If I can create one million records in a little over one minute…do I even try very hard to improve it? Probably not! Thirty minutes…yes…1 min 14 sec…No. Thirty minutes for old program means 2 hours for 4 million records as opposed to ~5 minutes for new program. The speed improvement from 1hr 15min in Python 2 to 20min in Julia was worth the rewrite. Then a slight decrease in speed from Julia to Python 3 was acceptable because unlike Julia everything continues to work from each Python version to version update. Each time I would think…what can I do to make this run faster? But now I’m not now thinking if only I could create one million records even faster than a minute!

At my 1st real computer job a one million record database was large. But in this day of the internet, that’s nothing. Facebook has 2.6 billion monthly active users. Hence the term Big Data, which I heard on a podcast the other day by some data scientists, is not being used as much these days!

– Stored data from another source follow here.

import Mathlib
import Summits.Ventures.PercRepro2.GenTailComp
import Summits.Ventures.PercRepro2.CutSplit
import Summits.Ventures.PercRepro2.IteratedBKDual

/-!
# Row B2* on series–parallel compositions of blocks of terminal distance ≤ 2
(seat mine-b, cell pub-perc-repro2)

The path-dual row B2* (MINE-B.md §8.2): `D ≥ k` iff the closed edges contain `k` pairwise
disjoint `s–t` cuts (`cutEvent`, IteratedBKDual.lean), and the claim is that `k ↦ P(D ≥ k)` is
log-concave.  `CutNet ends s t E₀` is the class of two-terminal networks generated from parts that
carry `s` to `t` and admit no three pairwise disjoint cuts (`atom` — e.g. parts in which `s` and
`t` are adjacent or have a common neighbour, `CutNet.atom_of_edge` / `CutNet.atom_of_path2`) by
parallel composition (`D = min(D₁, D₂)`, MIN-type) and series composition (`D = D₁ + D₂`,
SUM-type).  With the engine of `GenTail.lean` / `GenTailComp.lean` applied in the complementary
configuration (`compl`, vector `1 − p`) and the cut-splitting lemmas of `CutSplit.lean`, every
network of the class has a log-concave cut tail (`CutNet.isLCTail`), so **row B2* holds for every
product measure on every graph of the class** (`cut_logconcave_of_CutNet`): every series–parallel
graph, `K₅ − st` and every block in which the terminals have a common neighbour, and all their
series/parallel compositions.  `LCNet.lean` is the twin statement for row B2 (max-flow).
-/

open Finset

namespace Summit.Ventures.PercRepro2

open IFR

variable {V : Type*} {E : Type*} [Fintype E] [DecidableEq E]

/-- **`D₁ ≥ k` inside a part**: the closed edges of `E₁` contain `k` pairwise disjoint cuts of `E₁` -/
def cutIn (ends : E → Sym2 V) (s t : V) (E₁ : Finset E) (k : ℕ) : Set (Config E) :=
  {ω | kDisj (fun S => SeparatesIn ends E₁ S s t) k (closedSet ω ∩ E₁)}

/-- the cut event is the packing event of the complementary configuration -/
lemma cutIn_eq_preimage (ends : E → Sym2 V) (s t : V) (E₁ : Finset E) (k : ℕ) :
    cutIn ends s t E₁ k = {ω | compl ω ∈ genIn (fun S => SeparatesIn ends E₁ S s t) E₁ k} := by
  ext ω
  simp only [cutIn, genIn, Set.mem_setOf_eq, closedSet_eq_openSet_compl]

/-- the probability of the cut event is the packing probability for the vector `1 − p` -/
lemma prob_cutIn (p : E → ℝ) (ends : E → Sym2 V) (s t : V) (E₁ : Finset E) (k : ℕ) :
    prob p (cutIn ends s t E₁ k)
      = prob (fun e => 1 - p e) (genIn (fun S => SeparatesIn ends E₁ S s t) E₁ k) := by
  rw [cutIn_eq_preimage, prob_preimage_compl]

/-- on the whole edge set the cut event is `cutEvent` (`D ≥ k`) -/
lemma cutIn_univ (ends : E → Sym2 V) (s t : V) (k : ℕ) :
    cutIn ends s t Finset.univ k = cutEvent ends s t k := by
  ext ω
  simp only [cutIn, cutEvent, Set.mem_setOf_eq, Finset.inter_univ]
  rfl

/-- **two-terminal networks with log-concave cut packing by construction**: parts carrying the
terminals with no three disjoint cuts (`atom`), closed under parallel composition of parts sharing
only the terminals (`par`) and series composition of parts sharing only a cut vertex (`ser`). -/
inductive CutNet (ends : E → Sym2 V) : V → V → Finset E → Prop
  | atom {s t : V} {E₁ : Finset E} (hst : s ≠ t) (hc : Carries ends E₁ s t)
      (h3 : genIn (fun S => SeparatesIn ends E₁ S s t) E₁ 3 = ∅) : CutNet ends s t E₁
  | par {s t : V} {E₁ E₂ : Finset E} (hst : s ≠ t) (hE : SharesOnlyTerminals ends s t E₁ E₂)
      (hd : Disjoint E₁ E₂) (h₁ : CutNet ends s t E₁) (h₂ : CutNet ends s t E₂) :
      CutNet ends s t (E₁ ∪ E₂)
  | ser {s v t : V} {E₁ E₂ : Finset E} (hE : SharesOnlyVertex ends v E₁ E₂)
      (hs : ∀ e ∈ E₂, s ∉ ends e) (ht : ∀ e ∈ E₁, t ∉ ends e) (hsv : s ≠ v) (htv : t ≠ v)
      (hst : s ≠ t) (hd : Disjoint E₁ E₂) (h₁ : CutNet ends s v E₁) (h₂ : CutNet ends v t E₂) :
      CutNet ends s t (E₁ ∪ E₂)

/-- the terminals of a network are distinct -/
theorem CutNet.ne {ends : E → Sym2 V} {s t : V} {E₀ : Finset E} (h : CutNet ends s t E₀) : s ≠ t := by
  cases h with
  | atom hst _ _ => exact hst
  | par hst _ _ _ _ => exact hst
  | ser _ _ _ _ _ hst _ _ _ => exact hst

/-- every network carries its terminals -/
theorem CutNet.carries {ends : E → Sym2 V} {s t : V} {E₀ : Finset E} (h : CutNet ends s t E₀) :
    Carries ends E₀ s t := by
  induction h with
  | atom _ hc _ => exact hc
  | par _ _ _ _ _ ih₁ _ => exact Carries.mono Finset.subset_union_left ih₁
  | ser _ _ _ _ _ _ _ _ _ ih₁ ih₂ => exact carries_union_trans ih₁ ih₂

omit [Fintype E] in
/-- a separator of a part contains every edge of the part joining the terminals -/
lemma mem_of_separatesIn {ends : E → Sym2 V} {E₁ S : Finset E} {s t : V} {e : E} (he : e ∈ E₁)
    (hends : ends e = s(s, t)) (hS : SeparatesIn ends E₁ S s t) : e ∈ S := by
  by_contra hnot
  apply hS
  exact conn_of_openAdj ⟨e, ofFinset_eq_true_iff.2 (Finset.mem_sdiff.2 ⟨he, hnot⟩), hends⟩

omit [Fintype E] in
/-- a separator of a part contains one of the two edges of a path of length two between the terminals -/
lemma mem_or_mem_of_separatesIn {ends : E → Sym2 V} {E₁ S : Finset E} {s x t : V} {e₁ e₂ : E}
    (he₁ : e₁ ∈ E₁) (he₂ : e₂ ∈ E₁) (h₁ : ends e₁ = s(s, x)) (h₂ : ends e₂ = s(x, t))
    (hS : SeparatesIn ends E₁ S s t) : e₁ ∈ S ∨ e₂ ∈ S := by
  by_contra hnot
  rw [not_or] at hnot
  apply hS
  exact conn_trans
    (conn_of_openAdj ⟨e₁, ofFinset_eq_true_iff.2 (Finset.mem_sdiff.2 ⟨he₁, hnot.1⟩), h₁⟩)
    (conn_of_openAdj ⟨e₂, ofFinset_eq_true_iff.2 (Finset.mem_sdiff.2 ⟨he₂, hnot.2⟩), h₂⟩)

/-- **adjacent terminals**: a part containing an edge joining `s` and `t` is an atom -/
theorem CutNet.atom_of_edge {ends : E → Sym2 V} {s t : V} (hst : s ≠ t) {E₁ : Finset E} {e : E}
    (he : e ∈ E₁) (hends : ends e = s(s, t)) : CutNet ends s t E₁ := by
  refine CutNet.atom hst (conn_of_openAdj ⟨e, ofFinset_eq_true_iff.2 he, hends⟩) ?_
  apply Set.eq_empty_of_subset_empty
  intro ω hω
  obtain ⟨K, L, _, _, hKL, hA, hB⟩ := hω
  obtain ⟨K', _, hK', _, _, hA', _⟩ := hB L le_rfl
  have h1 := mem_of_separatesIn he hends (hA K le_rfl)
  have h2 := mem_of_separatesIn he hends (hA' K' le_rfl)
  exact Finset.disjoint_left.1 hKL h1 (hK' h2)

/-- **a common neighbour**: a part containing a path `s – x – t` of length two is an atom -/
theorem CutNet.atom_of_path2 {ends : E → Sym2 V} {s x t : V} (hst : s ≠ t) {E₁ : Finset E} {e₁ e₂ : E}
    (he₁ : e₁ ∈ E₁) (he₂ : e₂ ∈ E₁) (h₁ : ends e₁ = s(s, x)) (h₂ : ends e₂ = s(x, t)) :
    CutNet ends s t E₁ := by
  refine CutNet.atom hst (conn_trans (conn_of_openAdj ⟨e₁, ofFinset_eq_true_iff.2 he₁, h₁⟩)
    (conn_of_openAdj ⟨e₂, ofFinset_eq_true_iff.2 he₂, h₂⟩)) ?_
  apply Set.eq_empty_of_subset_empty
  intro ω hω
  obtain ⟨K, L, _, _, hKL, hA, hB⟩ := hω
  obtain ⟨K', L', hK', hL', hKL', hA', hB'⟩ := hB L le_rfl
  obtain ⟨K'', _, hK'', _, _, hA'', _⟩ := hB' L' le_rfl
  have d1 : Disjoint K K' := Finset.disjoint_of_subset_right hK' hKL
  have d2 : Disjoint K K'' := Finset.disjoint_of_subset_right (hK''.trans hL') hKL
  have d3 : Disjoint K' K'' := Finset.disjoint_of_subset_right hK'' hKL'
  have m1 := mem_or_mem_of_separatesIn he₁ he₂ h₁ h₂ (hA K le_rfl)
  have m2 := mem_or_mem_of_separatesIn he₁ he₂ h₁ h₂ (hA' K' le_rfl)
  have m3 := mem_or_mem_of_separatesIn he₁ he₂ h₁ h₂ (hA'' K'' le_rfl)
  rcases m1 with a1 | b1 <;> rcases m2 with a2 | b2 <;> rcases m3 with a3 | b3
  · exact Finset.disjoint_left.1 d1 a1 a2
  · exact Finset.disjoint_left.1 d1 a1 a2
  · exact Finset.disjoint_left.1 d2 a1 a3
  · exact Finset.disjoint_left.1 d3 b2 b3
  · exact Finset.disjoint_left.1 d3 a2 a3
  · exact Finset.disjoint_left.1 d2 b1 b3
  · exact Finset.disjoint_left.1 d1 b1 b2
  · exact Finset.disjoint_left.1 d1 b1 b2

/-- the parallel split in the language of `genIn` -/
lemma genIn_sep_par_iff {ends : E → Sym2 V} {s t : V} (hst : s ≠ t) {E₁ E₂ : Finset E}
    (hE : SharesOnlyTerminals ends s t E₁ E₂) (hd : Disjoint E₁ E₂) (k : ℕ) (ω : Config E) :
    ω ∈ genIn (fun S => SeparatesIn ends (E₁ ∪ E₂) S s t) (E₁ ∪ E₂) k ↔
      ω ∈ genIn (fun S => SeparatesIn ends E₁ S s t) E₁ k ∧
        ω ∈ genIn (fun S => SeparatesIn ends E₂ S s t) E₂ k := by
  have h1 : openSet ω ∩ (E₁ ∪ E₂) ∩ E₁ = openSet ω ∩ E₁ := by
    ext e; simp only [Finset.mem_inter, Finset.mem_union]; tauto
  have h2 : openSet ω ∩ (E₁ ∪ E₂) ∩ E₂ = openSet ω ∩ E₂ := by
    ext e; simp only [Finset.mem_inter, Finset.mem_union]; tauto
  simp only [genIn, Set.mem_setOf_eq]
  rw [kDisj_sep_par_iff hst hE hd k Finset.inter_subset_right, h1, h2]

/-- the series split in the language of `genIn` -/
lemma genIn_sep_ser_iff {ends : E → Sym2 V} {s v t : V} {E₁ E₂ : Finset E}
    (hE : SharesOnlyVertex ends v E₁ E₂) (hs : ∀ e ∈ E₂, s ∉ ends e) (ht : ∀ e ∈ E₁, t ∉ ends e)
    (hsv : s ≠ v) (htv : t ≠ v) (hst : s ≠ t) (hd : Disjoint E₁ E₂) (k : ℕ) (ω : Config E) :
    ω ∈ genIn (fun S => SeparatesIn ends (E₁ ∪ E₂) S s t) (E₁ ∪ E₂) k ↔
      ∃ j ≤ k, ω ∈ genIn (fun S => SeparatesIn ends E₁ S s v) E₁ j ∧
        ω ∈ genIn (fun S => SeparatesIn ends E₂ S v t) E₂ (k - j) := by
  have h1 : openSet ω ∩ (E₁ ∪ E₂) ∩ E₁ = openSet ω ∩ E₁ := by
    ext e; simp only [Finset.mem_inter, Finset.mem_union]; tauto
  have h2 : openSet ω ∩ (E₁ ∪ E₂) ∩ E₂ = openSet ω ∩ E₂ := by
    ext e; simp only [Finset.mem_inter, Finset.mem_union]; tauto
  simp only [genIn, Set.mem_setOf_eq]
  rw [kDisj_sep_ser_iff hE hs ht hsv htv hst hd k Finset.inter_subset_right, h1, h2]

/-- **every network of the class has a log-concave cut tail** (for the vector `q = 1 − p`) -/
theorem CutNet.isLCTail {q : E → ℝ} (hq : IsProbVec q) {ends : E → Sym2 V} {s t : V} {E₀ : Finset E}
    (h : CutNet ends s t E₀) :
    IsLCTail (genTail q (fun S => SeparatesIn ends E₀ S s t) E₀) ((E₀.card : ℤ) + 1) := by
  induction h with
  | @atom s t E₁ hst hc h3 =>
    exact isLCTail_genTail_of_no_three hq (incr_separatesIn ends E₁ s t) (not_separatesIn_empty hc) E₁ h3
  | @par s t E₁ E₂ hst hE hd _ _ ih₁ ih₂ =>
    exact isLCTail_genTail_min q (A := fun S => SeparatesIn ends (E₁ ∪ E₂) S s t)
      (A₁ := fun S => SeparatesIn ends E₁ S s t) (A₂ := fun S => SeparatesIn ends E₂ S s t) hd
      (genIn_sep_par_iff hst hE hd) ih₁ ih₂
  | @ser s v t E₁ E₂ hE hs ht hsv htv hst hd h₁ h₂ ih₁ ih₂ =>
    have h0 : ¬ (fun S => SeparatesIn ends (E₁ ∪ E₂) S s t) (∅ : Finset E) :=
      not_separatesIn_empty (carries_union_trans h₁.carries h₂.carries)
    have h10 : ¬ (fun S => SeparatesIn ends E₁ S s v) (∅ : Finset E) := not_separatesIn_empty h₁.carries
    exact isLCTail_genTail_sum q (A := fun S => SeparatesIn ends (E₁ ∪ E₂) S s t)
      (A₁ := fun S => SeparatesIn ends E₁ S s v) (A₂ := fun S => SeparatesIn ends E₂ S v t) h0 h10 hd
      (genIn_sep_ser_iff hE hs ht hsv htv hst hd) ih₁ ih₂

/-- row B2* inside a network of the class, at every level -/
theorem CutNet.cutIn_logconcave {p : E → ℝ} (hp : IsProbVec p) {ends : E → Sym2 V} {s t : V}
    {E₀ : Finset E} (h : CutNet ends s t E₀) (k : ℕ) :
    prob p (cutIn ends s t E₀ k) * prob p (cutIn ends s t E₀ (k + 2))
      ≤ prob p (cutIn ends s t E₀ (k + 1)) * prob p (cutIn ends s t E₀ (k + 1)) := by
  rw [prob_cutIn, prob_cutIn, prob_cutIn]
  exact genIn_logconcave_of_isLCTail (h.isLCTail (isProbVec_one_sub hp)) k

/-- **Row B2* on every series–parallel composition of blocks of terminal distance ≤ 2**: if the
whole edge set is a network of the class, then `P(D ≥ k)·P(D ≥ k+2) ≤ P(D ≥ k+1)²` for every
product measure and every `k` (`D` = the distance to the connection event = the packing number of
the closed cuts, `cutEvent`). -/
theorem cut_logconcave_of_CutNet {p : E → ℝ} (hp : IsProbVec p) {ends : E → Sym2 V} {s t : V}
    (h : CutNet ends s t Finset.univ) (k : ℕ) :
    prob p (cutEvent ends s t k) * prob p (cutEvent ends s t (k + 2))
      ≤ prob p (cutEvent ends s t (k + 1)) * prob p (cutEvent ends s t (k + 1)) := by
  rw [← cutIn_univ, ← cutIn_univ, ← cutIn_univ]
  exact h.cutIn_logconcave hp k

end Summit.Ventures.PercRepro2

Below is a small sample of the random customer record. It’s in CSV format, for all intents and purposes…actually BSV. I made it an image because I’m tired and I couldn’t find an obvious way to insert fixed width text.

Click to enlarge in a new window!

mimesis

Looked into mimesis an interesting python package to generate fake data. Per their instructions installed into a python virtual environment.

I may use this for my create customer program to do some of the work in an effort to speed up my program. They say it’s fast, it seems fast. They claim it’s much faster than a similar Python library called Faker. I can take a look at Faker also, nothing saying I can’t use both. I can let it generate names. The address look more varied than mine. I don’t know its full capabilities but perhaps the account number also. Dates are another possibility. With this library I could add occupation. I may have to do CSZ because I don’t know if it can create valid combinations of the three. CSZ as I do it shouldn’t be too slow because all 3 are in the same record. It can do phone numbers but are they valid for the location?